Carrie Allison’s work deals with identity, as well as ideas of allyship, kinship, and hosting. An artist of Cree, Metis, and European descent who embraced her Indigeneity at a later age, her approach to materials is empathetic and thoughtful, working in large and often collaborative beading projects. Her work traces lines—fingers over pages, veins across skin, rivers across landscapes, while looking to the future of cultural institutions and the laws that govern them.
As part of her MFA thesis work, Allison considered waterways that were important to her maternal lineage, and beaded the Heart and Fraser Rivers (in Alberta and B.C., respectively). Wanting to make a similar gesture to the place she has called home for the past seven years, Allison turned her attention to the Shubenacadie River.
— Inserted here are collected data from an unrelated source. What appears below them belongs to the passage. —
set_option maxHeartbeats 3200000 in -- two very long binder lists (row (c)'s prefix + the sizes package / the verbatim `hexLadPkg` type); plumbing only
/-- **Binder #8 `hexLadPkg` from tower SIZES** (see the module docstring): the conclusion is `hexLadPkg`'s type VERBATIM. -/
theorem rowC_hexLadPkg_of_towerSizes
    (hexLadSz : ∀ (P : SplitConsts) (R : RenConsts) (c : ℝ), P.WF → R.WF2 → 0 < c → c ≤ klEngC₃7GU klEngGeo14 P R →
          ∀ μ ∈ klWindowC, ∀ U : ℝ, 0 < U → U ≤ klEngU₀12GQ klEngGeo14 (klEngQ9dG klEngGeo14 P R) P R c → ∀ β : ℝ, klBetaMin ≤ β → β ≤ Real.exp (c / U ^ 2) →
            ∀ (L M : ℕ) [NeZero L] [NeZero M], klEngL₄ P R β U ≤ L → klEngM₃ β U L ≤ M →
              ∀ n : ℕ, 1 ≤ n → n ≤ nScales β + 1 → IsKLRegime U c (-(n : ℤ)) →
                HistP klPredsV17F2 L M klEngGeo14 P (klEngQ9dG klEngGeo14 P R) R β U μ 0 n →
                  FrameOK R U (nScales β) μ (klFlowFrameU L M β U μ n) →
                    KernelNormsV4 L M P (klEngQ9dG klEngGeo14 P R) β U μ (klFlowFrameU L M β U μ n) n →
                      (∀ j ≤ n, (KernelNormsLevels L M P (klEngQ9dG klEngGeo14 P R) β U μ (klFlowFrameU L M β U μ n) j ∧
                        KernelNormsWt4 L M (klWtBudget P (klEngQ9dG klEngGeo14 P R) U j) β U μ (klFlowFrameU L M β U μ n) j)) →
                        (∀ j ≤ n, LevelsUExportMixedAt L M (klCU2 P R (klEngQ7 P R)) P β U μ j) →
                          (∀ j ≤ n, IsoTupleLineBAt L M klE5AM klE5cM (klE5dM P R) P β U μ j) →
                            (∀ j ≤ n, PairTransferRelFamilyK5 L M klEngGeoTh P (klCT8 P R (klEngQ7 P R) klEngGeo14 klEngGeoTh) β U μ j) →
            ∀ n' : ℕ, n = n' + 1 →
            ∃ m : ℝ, 0 ≤ m ∧ (∀ Qm s t, ‖klPairArrayF L M β U μ n' Qm s t‖ ≤ m) ∧ m * (klEngGeo14.bhi / 4) ≤ 1 / 3 ∧
              (∀ Λ ∈ Icc (klScale klE0 (n' + 1)) (klScale klE0 n'), hubbardEffPartitionFnCT L M β U μ 0 (klFlowFrameU L M β U μ (n' + 1)) Λ ≠ 0) ∧
              ∀ (A A' : TorusSite 2 L → ℝ → Matrix (TorusSite 2 L) (TorusSite 2 L) ℂ) (b b' : TorusSite 2 L → ℝ → TorusSite 2 L → ℂ),
      (A = fun Qm t => Matrix.of fun k k' : TorusSite 2 L => if k ∈ klBall L μ 0 ∧ k' ∈ klBall L μ 0 then
      vertexFn L M β (gaussConv ℂ
        (softCovOf L M β μ (klFlowFrameU L M β U μ (n' + 1)) (fun _ => (0 : ℝ)) + hubbardCovAboveCT L M β μ 0 (klFlowFrameU L M β U μ (n' + 1)) (klScale klE0 (n' + 1)) -
          hubbardCovAboveCT L M β μ 0 (klFlowFrameU L M β U μ (n' + 1)) (klScale klE0 n' + t * (klScale klE0 (n' + 1) - klScale klE0 n')))
        (hubbardEffectiveActionCT L M β U μ 0 (klFlowFrameU L M β U μ (n' + 1)) (klScale klE0 n' + t * (klScale klE0 (n' + 1) - klScale klE0 n')))) 4
        ![(((omega0 M, k'), 0), 0), ((((omega0 M).rev, Qm - k'), 1), 0), ((((omega0 M).rev, Qm - k), 1), 1), (((omega0 M, k), 0), 1)]
      else 0) →
      (A' = fun Qm t => Matrix.of fun k k' : TorusSite 2 L => if k ∈ klBall L μ 0 ∧ k' ∈ klBall L μ 0 then
      (klScale klE0 (n' + 1) - klScale klE0 n') • -((2 : ℂ)⁻¹ * vertexFn L M β (gaussConv ℂ
        (softCovOf L M β μ (klFlowFrameU L M β U μ (n' + 1)) (fun _ => (0 : ℝ)) + hubbardCovAboveCT L M β μ 0 (klFlowFrameU L M β U μ (n' + 1)) (klScale klE0 (n' + 1)) -
          hubbardCovAboveCT L M β μ 0 (klFlowFrameU L M β U μ (n' + 1)) (klScale klE0 n' + t * (klScale klE0 (n' + 1) - klScale klE0 n')))
        (grassmannDerivPairing ℂ
          (Matrix.of fun X Y : HubbardFieldIdx L M => deriv (fun Λ'' : ℝ => hubbardCovAboveCT L M β μ 0 (klFlowFrameU L M β U μ (n' + 1)) Λ'' X Y)
            (klScale klE0 n' + t * (klScale klE0 (n' + 1) - klScale klE0 n')))
          (hubbardEffectiveActionCT L M β U μ 0 (klFlowFrameU L M β U μ (n' + 1)) (klScale klE0 n' + t * (klScale klE0 (n' + 1) - klScale klE0 n')))
          (hubbardEffectiveActionCT L M β U μ 0 (klFlowFrameU L M β U μ (n' + 1)) (klScale klE0 n' + t * (klScale klE0 (n' + 1) - klScale klE0 n'))))) 4
        ![(((omega0 M, k'), 0), 0), ((((omega0 M).rev, Qm - k'), 1), 0), ((((omega0 M).rev, Qm - k), 1), 1), (((omega0 M, k), 0), 1)])
      else 0) →
      (b = fun Qm t p => -((klBubbleMass L M β μ (klFlowFrameU L M β U μ (n' + 1))
        (fun k => (0 : ℝ) + (hubbardCutoffWeightCT L M β μ (klFlowFrameU L M β U μ (n' + 1)) (klScale klE0 (n' + 1)) k -
          hubbardCutoffWeightCT L M β μ (klFlowFrameU L M β U μ (n' + 1)) (klScale klE0 n' + t * (klScale klE0 (n' + 1) - klScale klE0 n')) k))
        (fun k => (0 : ℝ) + (hubbardCutoffWeightCT L M β μ (klFlowFrameU L M β U μ (n' + 1)) (klScale klE0 (n' + 1)) k -
          hubbardCutoffWeightCT L M β μ (klFlowFrameU L M β U μ (n' + 1)) (klScale klE0 n' + t * (klScale klE0 (n' + 1) - klScale klE0 n')) k)) Qm p : ℝ) : ℂ)) →
      (b' = fun Qm t p => (((klScale klE0 (n' + 1) - klScale klE0 n') *
        (klBubbleMass L M β μ (klFlowFrameU L M β U μ (n' + 1))
            (fun k => deriv (fun Λ' => hubbardCutoffWeightCT L M β μ (klFlowFrameU L M β U μ (n' + 1)) Λ' k) (klScale klE0 n' + t * (klScale klE0 (n' + 1) - klScale klE0 n')))
            (fun k => (0 : ℝ) + (hubbardCutoffWeightCT L M β μ (klFlowFrameU L M β U μ (n' + 1)) (klScale klE0 (n' + 1)) k -
          hubbardCutoffWeightCT L M β μ (klFlowFrameU L M β U μ (n' + 1)) (klScale klE0 n' + t * (klScale klE0 (n' + 1) - klScale klE0 n')) k)) Qm p +
          klBubbleMass L M β μ (klFlowFrameU L M β U μ (n' + 1))
            (fun k => (0 : ℝ) + (hubbardCutoffWeightCT L M β μ (klFlowFrameU L M β U μ (n' + 1)) (klScale klE0 (n' + 1)) k -
          hubbardCutoffWeightCT L M β μ (klFlowFrameU L M β U μ (n' + 1)) (klScale klE0 n' + t * (klScale klE0 (n' + 1) - klScale klE0 n')) k))
            (fun k => deriv (fun Λ' => hubbardCutoffWeightCT L M β μ (klFlowFrameU L M β U μ (n' + 1)) Λ' k) (klScale klE0 n' + t * (klScale klE0 (n' + 1) - klScale klE0 n')))
            Qm p) : ℝ) : ℂ)) →
      ∀ Qm : TorusSite 2 L, IsPairClassAt L Qm (n' + 1) →
      ∃ (r' e₁ : ℝ) (ρ : TorusSite 2 L → ℝ) (η I Ea E₁ : TorusSite 2 L → TorusSite 2 L → ℝ), 0 ≤ r' ∧ 0 ≤ e₁ ∧
        -- tower sizes (`KLRegimeSplit.klmt_memberTower_keyed`): a priori along the slice; integrated rate profile + smallness; history a priori; (F)(i) start row + cap;
        -- smallness of the named weight; RESOLVED source integral; the tower's majorant row
        (∀ t ∈ Icc (0 : ℝ) 1, ∀ x y, ‖A Qm t x y‖ ≤ m) ∧
        (∀ c, (∫ τ in (0 : ℝ)..1, ‖b' Qm τ c‖) ≤ ρ c) ∧ 3 / 2 * m * ∑ c, ρ c ≤ 1 / 3 ∧
        (∀ x y, ‖klMemberArrayF L M β U μ n' (softSymbolCompl L M β μ (klFlowFrameU L M β U μ n') n' (n' + 1)) Qm x y‖ ≤ m) ∧
        (∀ x y, 0 ≤ η x y) ∧ (∀ x y, ‖(A Qm 0 - klMemberArrayF L M β U μ n' (softSymbolCompl L M β μ (klFlowFrameU L M β U μ n') n' (n' + 1)) Qm) x y‖ ≤ η x y) ∧ (∀ x y, η x y ≤ r') ∧
        (3 / 2 * m + r') * ∑ p, |klSliceWeightSmeared L M β μ (klFlowFrameU L M β U μ (n' + 1)) (n' + 1) (fun _ => (0 : ℝ)) Qm p| ≤ 1 / 3 ∧
        (∀ x y, (∫ t in (0 : ℝ)..1, ‖(A' Qm t + A Qm t * diagonal (b' Qm t) * A Qm t) x y‖) ≤ I x y) ∧
        (∀ x y,
          (I x y + 3 / 2 * (3 / 2 * m) * ∑ c, I x c * ρ c + 3 / 2 * m * ∑ a, ρ a * I a y +
            9 / 4 * m * (3 / 2 * m) * ∑ a, ∑ c, ρ a * I a c * ρ c) +
            (η x y + 3 / 2 * (3 / 2 * m) * ∑ t, η x t * |klSliceWeightSmeared L M β μ (klFlowFrameU L M β U μ (n' + 1)) (n' + 1) (fun _ => (0 : ℝ)) Qm t| + 3 / 2 * (3 / 2 * m + r') * ∑ a, |klSliceWeightSmeared L M β μ (klFlowFrameU L M β U μ (n' + 1)) (n' + 1) (fun _ => (0 : ℝ)) Qm a| * η a y +
            9 / 4 * (3 / 2 * m + r') * (3 / 2 * m) * ∑ a, ∑ t, |klSliceWeightSmeared L M β μ (klFlowFrameU L M β U μ (n' + 1)) (n' + 1) (fun _ => (0 : ℝ)) Qm a| * η a t * |klSliceWeightSmeared L M β μ (klFlowFrameU L M β U μ (n' + 1)) (n' + 1) (fun _ => (0 : ℝ)) Qm t|) ≤ Ea x y) ∧
        -- consumer-side rows at the class-#5 bar `transferBarRelIdx … (klCT8 …) … n' n'` and the (E2-F2) slot line
        (∀ x y, transferBarRelIdx L klEngGeoTh P (klCT8 P R (klEngQ7 P R) klEngGeo14 klEngGeoTh) β U n' n' Qm x y ≤ r') ∧
        (∀ x y, Ea x y + (transferBarRelIdx L klEngGeoTh P (klCT8 P R (klEngQ7 P R) klEngGeo14 klEngGeoTh) β U n' n' Qm x y + 3 / 2 * (3 / 2 * m) * ∑ t, transferBarRelIdx L klEngGeoTh P (klCT8 P R (klEngQ7 P R) klEngGeo14 klEngGeoTh) β U n' n' Qm x t * |klSliceWeightSmeared L M β μ (klFlowFrameU L M β U μ (n' + 1)) (n' + 1) (fun _ => (0 : ℝ)) Qm t| + 3 / 2 * (3 / 2 * m + r') * ∑ a, |klSliceWeightSmeared L M β μ (klFlowFrameU L M β U μ (n' + 1)) (n' + 1) (fun _ => (0 : ℝ)) Qm a| * transferBarRelIdx L klEngGeoTh P (klCT8 P R (klEngQ7 P R) klEngGeo14 klEngGeoTh) β U n' n' Qm a y +
            9 / 4 * (3 / 2 * m + r') * (3 / 2 * m) * ∑ a, ∑ t, |klSliceWeightSmeared L M β μ (klFlowFrameU L M β U μ (n' + 1)) (n' + 1) (fun _ => (0 : ℝ)) Qm a| * transferBarRelIdx L klEngGeoTh P (klCT8 P R (klEngQ7 P R) klEngGeo14 klEngGeoTh) β U n' n' Qm a t * |klSliceWeightSmeared L M β μ (klFlowFrameU L M β U μ (n' + 1)) (n' + 1) (fun _ => (0 : ℝ)) Qm t|) ≤ E₁ x y) ∧
        (∀ x y, E₁ x y ≤ e₁) ∧
        (∀ k ∈ klBall L μ 0, ∀ k' ∈ klBall L μ 0, E₁ k k' ≤ drivePBar klEngGeo14 P U n' + eremBar klEngGeo14 P (klEngQ9dG klEngGeo14 P R) U β L n' + thermalBar klEngGeo14 P U β (n' + 1) +
              legDressBarQ2 klEngGeo14 P (klEngQ9dG klEngGeo14 P R) U (n' + 1) (legSliceCountT L β μ (klFlowFrameU L M β U μ (n' + 1)) (n' + 1) ![k', Qm - k', Qm - k, k]) +
              (P.Klam * U) ^ 2 * (klEngGeo14.phGain (n' + 1) (klTorusNorm L (k - k')) + klEngGeo14.phGain (n' + 1) (klTorusNorm L (k + k' - Qm))) +
              frameShiftBar P (klEngQ9dG klEngGeo14 P R) U (n' + 1))) :
    ∀ (P : SplitConsts) (R : RenConsts) (c : ℝ), P.WF → R.WF2 → 0 < c → c ≤ klEngC₃7GU klEngGeo14 P R →
          ∀ μ ∈ klWindowC, ∀ U : ℝ, 0 < U → U ≤ klEngU₀12GQ klEngGeo14 (klEngQ9dG klEngGeo14 P R) P R c → ∀ β : ℝ, klBetaMin ≤ β → β ≤ Real.exp (c / U ^ 2) →
            ∀ (L M : ℕ) [NeZero L] [NeZero M], klEngL₄ P R β U ≤ L → klEngM₃ β U L ≤ M →
              ∀ n : ℕ, 1 ≤ n → n ≤ nScales β + 1 → IsKLRegime U c (-(n : ℤ)) →
                HistP klPredsV17F2 L M klEngGeo14 P (klEngQ9dG klEngGeo14 P R) R β U μ 0 n →
                  FrameOK R U (nScales β) μ (klFlowFrameU L M β U μ n) →
                    KernelNormsV4 L M P (klEngQ9dG klEngGeo14 P R) β U μ (klFlowFrameU L M β U μ n) n →
                      (∀ j ≤ n, (KernelNormsLevels L M P (klEngQ9dG klEngGeo14 P R) β U μ (klFlowFrameU L M β U μ n) j ∧
                        KernelNormsWt4 L M (klWtBudget P (klEngQ9dG klEngGeo14 P R) U j) β U μ (klFlowFrameU L M β U μ n) j)) →
                        (∀ j ≤ n, LevelsUExportMixedAt L M (klCU2 P R (klEngQ7 P R)) P β U μ j) →
                          (∀ j ≤ n, IsoTupleLineBAt L M klE5AM klE5cM (klE5dM P R) P β U μ j) →
                            (∀ j ≤ n, PairTransferRelFamilyK5 L M klEngGeoTh P (klCT8 P R (klEngQ7 P R) klEngGeo14 klEngGeoTh) β U μ j) →
            ∃ m : ℝ, 0 ≤ m ∧ (∀ Qm s t, ‖klPairArrayF L M β U μ (n - 1) Qm s t‖ ≤ m) ∧ m * (klEngGeo14.bhi / 4) ≤ 1 / 3 ∧
              (∀ Qm : TorusSite 2 L, IsPairClassAt L Qm n → ∃ (X Nm : Matrix (TorusSite 2 L) (TorusSite 2 L) ℂ) (w₁ : TorusSite 2 L → ℝ) (Ea E₁ : TorusSite 2 L → TorusSite 2 L → ℝ) (r' e₁ : ℝ), 0 ≤ r' ∧ 0 ≤ e₁ ∧ (∀ x y, ¬(x ∈ klBall L μ 0 ∧ y ∈ klBall L μ 0) → X x y = 0) ∧ (∀ k ∈ klBall L μ 0, ∀ k' ∈ klBall L μ 0, X k
                  k' = klCovSmearedPairAmplitude L M β U μ (klFlowFrameU L M β U μ (n - 1)) (n - 1) (softCovOf L M β μ (klFlowFrameU L M β U μ (n - 1)) (softSymbolCompl L M β μ (klFlowFrameU L M β U μ (n - 1)) (n - 1) n)) Qm k k') ∧ (∀ x y, 0 ≤ Ea x y) ∧ (1 + Matrix.diagonal (fun p => (w₁ p : ℂ)) * X) * Nm = 1 ∧ (∀ k
                  ∈ klBall L μ 0, ∀ k' ∈ klBall L μ 0, ‖klPairArrayF L M β U μ n Qm k k' - (X * Nm) k k'‖ ≤ Ea k k') ∧ (∀ x y, transferBarRelIdx L klEngGeoTh P (klCT8 P R (klEngQ7 P R) klEngGeo14 klEngGeoTh) β U (n - 1) (n - 1) Qm x y ≤ r') ∧ (∀ x y, Ea x y + (transferBarRelIdx L klEngGeoTh P (klCT8 P R (klEngQ7 P R)
                  klEngGeo14 klEngGeoTh) β U (n - 1) (n - 1) Qm x y + 3 / 2 * (3 / 2 * m) * ∑ t, transferBarRelIdx L klEngGeoTh P (klCT8 P R (klEngQ7 P R) klEngGeo14 klEngGeoTh) β U (n - 1) (n - 1) Qm x t * |w₁ t| + 3 / 2 * (3 / 2 * m + r') * ∑ a, |w₁ a| * transferBarRelIdx L klEngGeoTh P (klCT8 P R (klEngQ7 P R)
                  klEngGeo14 klEngGeoTh) β U (n - 1) (n - 1) Qm a y + 9 / 4 * (3 / 2 * m + r') * (3 / 2 * m) * ∑ a, ∑ t, |w₁ a| * transferBarRelIdx L klEngGeoTh P (klCT8 P R (klEngQ7 P R) klEngGeo14 klEngGeoTh) β U (n - 1) (n - 1) Qm a t * |w₁ t|) ≤ E₁ x y) ∧ (∀ x y, E₁ x y ≤ e₁) ∧ (3 / 2 * m + r') * ∑ a, |w₁ a| ≤ 1 /
                  3 ∧ (∑ p, |w₁ p| ≤ 3 / 4 * klEngGeo14.bhi) ∧ (∑ p, (|w₁ p| - w₁ p) ≤ klEdge klEngGeo14 n (klTorusNorm L Qm)) ∧ (∀ k ∈ klBall L μ 0, ∀ k' ∈ klBall L μ 0, E₁ k k' ≤ drivePBar klEngGeo14 P U (n - 1) + eremBar klEngGeo14 P (klEngQ9dG klEngGeo14 P R) U β L (n - 1) + thermalBar klEngGeo14 P U β n +
                  legDressBarQ2 klEngGeo14 P (klEngQ9dG klEngGeo14 P R) U n (legSliceCountT L β μ (klFlowFrameU L M β U μ n) n ![k', Qm - k', Qm - k, k]) + (P.Klam * U) ^ 2 * (klEngGeo14.phGain n (klTorusNorm L (k - k')) + klEngGeo14.phGain n (klTorusNorm L (k + k' - Qm))) + frameShiftBar P (klEngQ9dG klEngGeo14 P R)
                  U n)) := by
  intro P R c hP hR hc hc3 μ hμ U hU hUle β hβ hβc L M _ _ hL hM n hn1 hn hreg hhist hfr hV4 hlev hlevU hiso htr
  obtain ⟨n', rfl⟩ : ∃ n', n = n' + 1 := ⟨n - 1, by omega⟩
  obtain ⟨m, hm, hC₀, hsm₀, hZ, htow⟩ :=
    hexLadSz P R c hP hR hc hc3 μ hμ U hU hUle β hβ hβc L M hL hM (n' + 1) hn1 hn hreg hhist hfr hV4 hlev hlevU hiso htr n' rfl
  clear hexLadSz
  have hβL : β ≤ (L : ℝ) := le_of_klEngL₄_le hL
  have hG : (2 : ℝ) ^ 19 ≤ klEngGeo14.bhi := by rw [klEngGeo14_bhi_eq]; norm_num
  simp only [Nat.add_sub_cancel]
  exact ⟨m, hm, hC₀, hsm₀, klmt_htower_plain L M hm hfr hβ hβL hG hZ _ _ _ _ rfl rfl rfl rfl
    (fun Qm x y => transferBarRelIdx L klEngGeoTh P (klCT8 P R (klEngQ7 P R) klEngGeo14 klEngGeoTh) β U n' n' Qm x y)
    (fun Qm k k' => drivePBar klEngGeo14 P U n' + eremBar klEngGeo14 P (klEngQ9dG klEngGeo14 P R) U β L n' + thermalBar klEngGeo14 P U β (n' + 1) +
              legDressBarQ2 klEngGeo14 P (klEngQ9dG klEngGeo14 P R) U (n' + 1) (legSliceCountT L β μ (klFlowFrameU L M β U μ (n' + 1)) (n' + 1) ![k', Qm - k', Qm - k, k]) +
              (P.Klam * U) ^ 2 * (klEngGeo14.phGain (n' + 1) (klTorusNorm L (k - k')) + klEngGeo14.phGain (n' + 1) (klTorusNorm L (k + k' - Qm))) +
              frameShiftBar P (klEngQ9dG klEngGeo14 P R) U (n' + 1))
    (htow _ _ _ _ rfl rfl rfl rfl)⟩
She invited collaborators of all skill levels to bead a portion of the River in an attempt to build community and draw attention to the work of Indigenous water protectors who are on the front lines fighting the Alton Gas development—underground gas storage units that Indigenous and non-Indigenous allies are opposing, due to the development’s plan to dump salt brine into the Shubenacadie River.
MOLLIE CRONIN interviews CARRIE ALLISON in anticipation of her latest body of research and work with Eyelevel Gallery the Nova Scotia Museum of Natural History in Halifax, NS.
MOLLIE: I remember talking with Eyelevel director Julia McMillan back in the spring and when she told me about your work, she kept using the word “transplant,” relating to how you were thinking about plants (invasive species in particular) and sort of seeing yourself reflected in that idea.
CARRIE: I love plants, I think they’re amazing … Identity has always been in my practice, but it’s always been a hard thing for me to understand. When you’re trying to reclaim a connection to Indigeneity … it was hard for me to do, I didn’t grow up in an Indigenous community—my grandmother wouldn’t acknowledge that she was Indigenous and that was mostly because of residential school guilt, so I feel like that was passed down to me. It took me a really long time to be okay with saying: “I’m an Indigenous person, as well as mixed-race” (which is something that I identify more with). Plants were the first way I understood that. It made more sense to think about colonialism though plants, how the landscape has been altered, and that moved [my work] to more political and social practice in general.
I looked at a lot of indigenous plants and invasive species, which I’m still very fascinated by because they’re so pervasive. With projects like this I really just see myself as trying to navigate [these ideas] but also build connections, kin and work within this idea of allyship. I understand that I am a guest here, that I am being hosted by the Mi’kmaq people.
MOLLIE: I think there’s a lot of material there, in terms of thinking about colonialism through plants: landscape, agriculture, even gardening and growing grass…
CARRIE: Grass is so crazy! It’s like a sign of royalty—the fact that we still have it in our lives is very weird!
MOLLIE: Our “natural” spaces in Halifax are so Victorian still—from the park to the public gardens, it’s very British.
CARRIE: Very British. You can’t sit on the grass.
MOLLIE: I think that your work with museums right now is a similar sort of teasing out a very rigid way of moving through a space. Museums operate with these same restraints—very precious, very white glove, very don’t sit on the grass.
CARRIE: Totally. A lot of Indigenous knowledge is based within the land, but colonial knowledge is based in these boxes. These “discoveries.” Whereas a landscape can function as an archive in and of itself.
MOLLIE: A living archive.
CARRIE: Yeah, it’s just a matter of knowing how to read it. [Archives and museums] are gatekeepers. I’m fascinated by them—museums and libraries—I’ve always loved searching for things. They can hold so much power. Libraries, archives, churches—they just hold everything there. And [these are the spaces] where we were “legitimized” as people: marriage, birth, etc. I always have a hard time navigating these two worlds. I grew up in a world of museums and libraries; everyone grows up in institutions in some way, these colonial parameters that you have to navigate as a citizen. Indigenous ways of being don’t really function within those constraints. They’re more fluid—a more fluid way of being.